An astronomer has explored the universe for a possible message from its creator


The universe is a mysterious place. We don’t know why it is, and there are so many unanswered questions about how it is. But what if it was created on purpose by an intelligent entity? Is there a way we can find it?

In 2005, a pair of physicists proposed that if there were a creator, they could encode a message in the background radiation of the universe, when light was first released to flow freely through space. This light is called Cosmic Microwave Background (CMB).

Now, Michael Hippk, an astrophysicist at the Sonberg Observatory and Breakthrough Liege in Germany, has discovered this message by translating temperature variations into CMB into binary bit flow.

What he recovered seems completely meaningless.

Hippa’s paper describing his methods and findings has been uploaded to the pre-print server archive, (and thus remains to be peer-reviewed); The work involves bitcoin streaming so that other interested parties can study it for themselves.

The cosmic microwave background is an incredibly useful relic of the early universe. It is about 380,000 years after the Big Bang. Before this, the universe was completely dark and opaque, so hot and ga ense that atoms could not form; Protons and electrons were flying around in the form of ionized plasma.

As the universe cools and expands, it can combine protons and electrons to form neutral hydrogen atoms which we call the age of reincarnation. The space became clear, and light could move freely through it for the first time.

This first light is still to be found today, albeit in a daze, by suffocating all known places. That is the CMB. Since the early universe was not uniform, very slight fluctuations in the temperature of the CMB varied in density in the eve of today’s recovery manifest.

Because of this ubiquity, reg Reagan University theoretical physicists Stephen Sue and Anthony Zee of the University of California, Santa Barbara argued – in full theory – that the CMB would create a complete billboard on which to leave a message that would be visible to all. Technological culture in the universe.

“Our work does not in any way support the intelligent design movement,” he wrote in a 2006 paper, “but asks, and tries to answer, the whole scientific question of what the medium and message might be if there really was a message.”

They proposed that binary message could be encoded in temperature variations in CMB. Hippie has tried to find this out – first by addressing the claims made by Sue and Zee, and then by using data to try and find the message.

“[Hsu and Zee’s] The assumptions were, first, that some of the best universes have been created. Second, that the Creator really wanted to inform us that the universe was created on purpose, “Hippak wrote.
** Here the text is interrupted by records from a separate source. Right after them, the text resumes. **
import Mathlib
import Summits.Ventures.DiscreteObjects.Mahler.CensusKernelDeg26Tables
import Summits.Ventures.DiscreteObjects.Mahler.CensusKernelDeg24Tables
import Summits.Ventures.DiscreteObjects.Mahler.AuxCut26L2Pos
import Summits.Ventures.DiscreteObjects.Mahler.AuxCut26L4Neg
import Summits.Ventures.DiscreteObjects.Mahler.AuxCut26L5Pos
import Summits.Ventures.DiscreteObjects.Mahler.AuxCut26L5Neg
import Summits.Ventures.DiscreteObjects.Mahler.AuxCut26L6Pos
import Summits.Ventures.DiscreteObjects.Mahler.AuxCut26L7Neg
import Summits.Ventures.DiscreteObjects.Mahler.AuxCut26L8Pos
import Summits.Ventures.DiscreteObjects.Mahler.AuxCut26L8Neg
import Summits.Ventures.DiscreteObjects.Mahler.AuxCut26L9Pos
import Summits.Ventures.DiscreteObjects.Mahler.AuxCut26L9Neg
import Summits.Ventures.DiscreteObjects.Mahler.AuxCut26L11Pos
import Summits.Ventures.DiscreteObjects.Mahler.AuxCut26L11Neg
import Summits.Ventures.DiscreteObjects.Mahler.AuxCut26N12PosS1
import Summits.Ventures.DiscreteObjects.Mahler.AuxCut26N12PosS2
import Summits.Ventures.DiscreteObjects.Mahler.AuxCut26N12PosS3
import Summits.Ventures.DiscreteObjects.Mahler.AuxCut26N12PosS4
import Summits.Ventures.DiscreteObjects.Mahler.AuxCut26N12PosS5
import Summits.Ventures.DiscreteObjects.Mahler.AuxCut26N12PosS6
import Summits.Ventures.DiscreteObjects.Mahler.AuxCut26N12PosS7
import Summits.Ventures.DiscreteObjects.Mahler.AuxCut26L12Neg
import Summits.Ventures.DiscreteObjects.Mahler.AuxCut26L13Pos
import Summits.Ventures.DiscreteObjects.Mahler.AuxCut26L13Neg
import Summits.Ventures.DiscreteObjects.Mahler.AuxCut26L15Pos
import Summits.Ventures.DiscreteObjects.Mahler.AuxCut26L15Neg
import Summits.Ventures.DiscreteObjects.Mahler.AuxCut26L17Pos
import Summits.Ventures.DiscreteObjects.Mahler.AuxCut26L17Neg
import Summits.Ventures.DiscreteObjects.Mahler.AuxCut26L18Pos
import Summits.Ventures.DiscreteObjects.Mahler.AuxCut26L18Neg
import Summits.Ventures.DiscreteObjects.Mahler.AuxCut26L20Neg
import Summits.Ventures.DiscreteObjects.Mahler.AuxCut26L1Pos
import Summits.Ventures.DiscreteObjects.Mahler.AuxCut26L1Neg
import Summits.Ventures.DiscreteObjects.Mahler.AuxCut26K2Neg
import Summits.Ventures.DiscreteObjects.Mahler.AuxCut26L3Pos
import Summits.Ventures.DiscreteObjects.Mahler.AuxCut26L3Neg
import Summits.Ventures.DiscreteObjects.Mahler.AuxCut26L4Pos
import Summits.Ventures.DiscreteObjects.Mahler.AuxCut26L6Neg
import Summits.Ventures.DiscreteObjects.Mahler.AuxCut26L7Pos
import Summits.Ventures.DiscreteObjects.Mahler.AuxCut26L10Pos
import Summits.Ventures.DiscreteObjects.Mahler.AuxCut26L10Neg
import Summits.Ventures.DiscreteObjects.Mahler.AuxCut26L20Pos
import Summits.Ventures.DiscreteObjects.Mahler.CensusKernelDeg26S02
import Summits.Ventures.DiscreteObjects.Mahler.CensusKernelDeg26S01
import Summits.Ventures.DiscreteObjects.Mahler.CensusKernelDeg26S03
import Summits.Ventures.DiscreteObjects.Mahler.CensusKernelDeg26S04
import Summits.Ventures.DiscreteObjects.Mahler.CensusKernelDeg26S05
import Summits.Ventures.DiscreteObjects.Mahler.CensusKernelDeg26S06
import Summits.Ventures.DiscreteObjects.Mahler.CensusKernelDeg26S07
import Summits.Ventures.DiscreteObjects.Mahler.CensusKernelDeg26S08
import Summits.Ventures.DiscreteObjects.Mahler.CensusKernelDeg26S09
import Summits.Ventures.DiscreteObjects.Mahler.CensusKernelDeg26S10
import Summits.Ventures.DiscreteObjects.Mahler.CensusKernelDeg26S11
import Summits.Ventures.DiscreteObjects.Mahler.CensusKernelDeg26S12
import Summits.Ventures.DiscreteObjects.Mahler.CensusKernelDeg26S13
import Summits.Ventures.DiscreteObjects.Mahler.CensusKernelDeg26S14
import Summits.Ventures.DiscreteObjects.Mahler.CensusKernelDeg26S15
import Summits.Ventures.DiscreteObjects.Mahler.CensusKernelDeg26S16
import Summits.Ventures.DiscreteObjects.Mahler.CensusKernelDeg26S17
import Summits.Ventures.DiscreteObjects.Mahler.CensusKernelDeg26S18
import Summits.Ventures.DiscreteObjects.Mahler.SubLehmerDegreeTwentyFour
import Summits.Ventures.DiscreteObjects.Mahler.CensusRows26Kernel
import Summits.Ventures.DiscreteObjects.Mahler.CensusListedLehmerMinimum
“Then, the question is: how will they send the message? The CMB is a clear choice, as it is the largest billboard in the sky, and visible to all technological cultures. Sue and Zee argue that the message in the message is CMB space and time. Will be the same for all observers in the meantime and the information content may be reasonably large (thousands of bits).

There are, hippies found, some problems with these claims. The first is that the CMB is still cooling. It started at about 3,000 Kelvin; Now, 13.4 billion years later, it is 2.7 Kelvin. As the age of the universe continues, CMB will eventually become undiagnosed. It can take a further 10 duodenal years (10)40), But the CMB will fade.

Aside from the fact that physicists discovered the answer to Sue and Xena’s paper back in 2006, CMB is unlikely to look exactly the same in the sky for different observers at different locations. In addition, Hippak argues that, due to the frontal emission from the galaxy, we cannot see the entire CMB. And we have only one sky to measure, which represents the internal numerical uncertainty in every creative observation we make.

Based on these constraints, Hippak estimates that the content of the data will be much less than indicated by Hu and Zee – only 1000 bits. This gave him a good structure for the actual search of the message.

Both Planck Satellite and the Wilkinson Microwave Anisotropy Probe (WMAP) observed and recorded temperature fluctuations in CMB. It is from these datasets that Hippak racked its own bitstream, comparing the results of each dataset to find matching bits.

The first 500 bits of the message are illustrated below. Blake’s values ​​were similar in both Planck and WMAP datasets and are considered to be accurate with 90 percent probability. Values ​​in red deviation; Hippie chose Planck values, and he is accurate with only a 60 percent probability.

Binary(M. Hippke, Archive, 2020)

Rather than change the values, he found, the situation has not improved. Searching the on-line encyclopedia of integer sequences did not yield any convincing results, nor did the data move to the approximate location of the infinite future.

Hipke wrote, “I don’t find any meaningful message in the actual beat-stream.

“We may conclude that there is no clear message in the CMB’s sky. Although it is not clear whether there is a creator, we live in imitation, or whether the message was printed correctly in the previous part, but we failed. Gone to understand. “

Whether any of these options matter or not, the CMB has a lot to tell us, as Sue and Zina noted beautifully in the 2005 response.

Douglas Scott and James Zibin, physicists at the University of British Columbia, wrote, “The CMB encodes a repository of information about the formation of the celestial universe and possibly the nature of physics at the highest energy level.”

“The universe has given us a message on its own.”

The hippocampus paper can be read archive at full.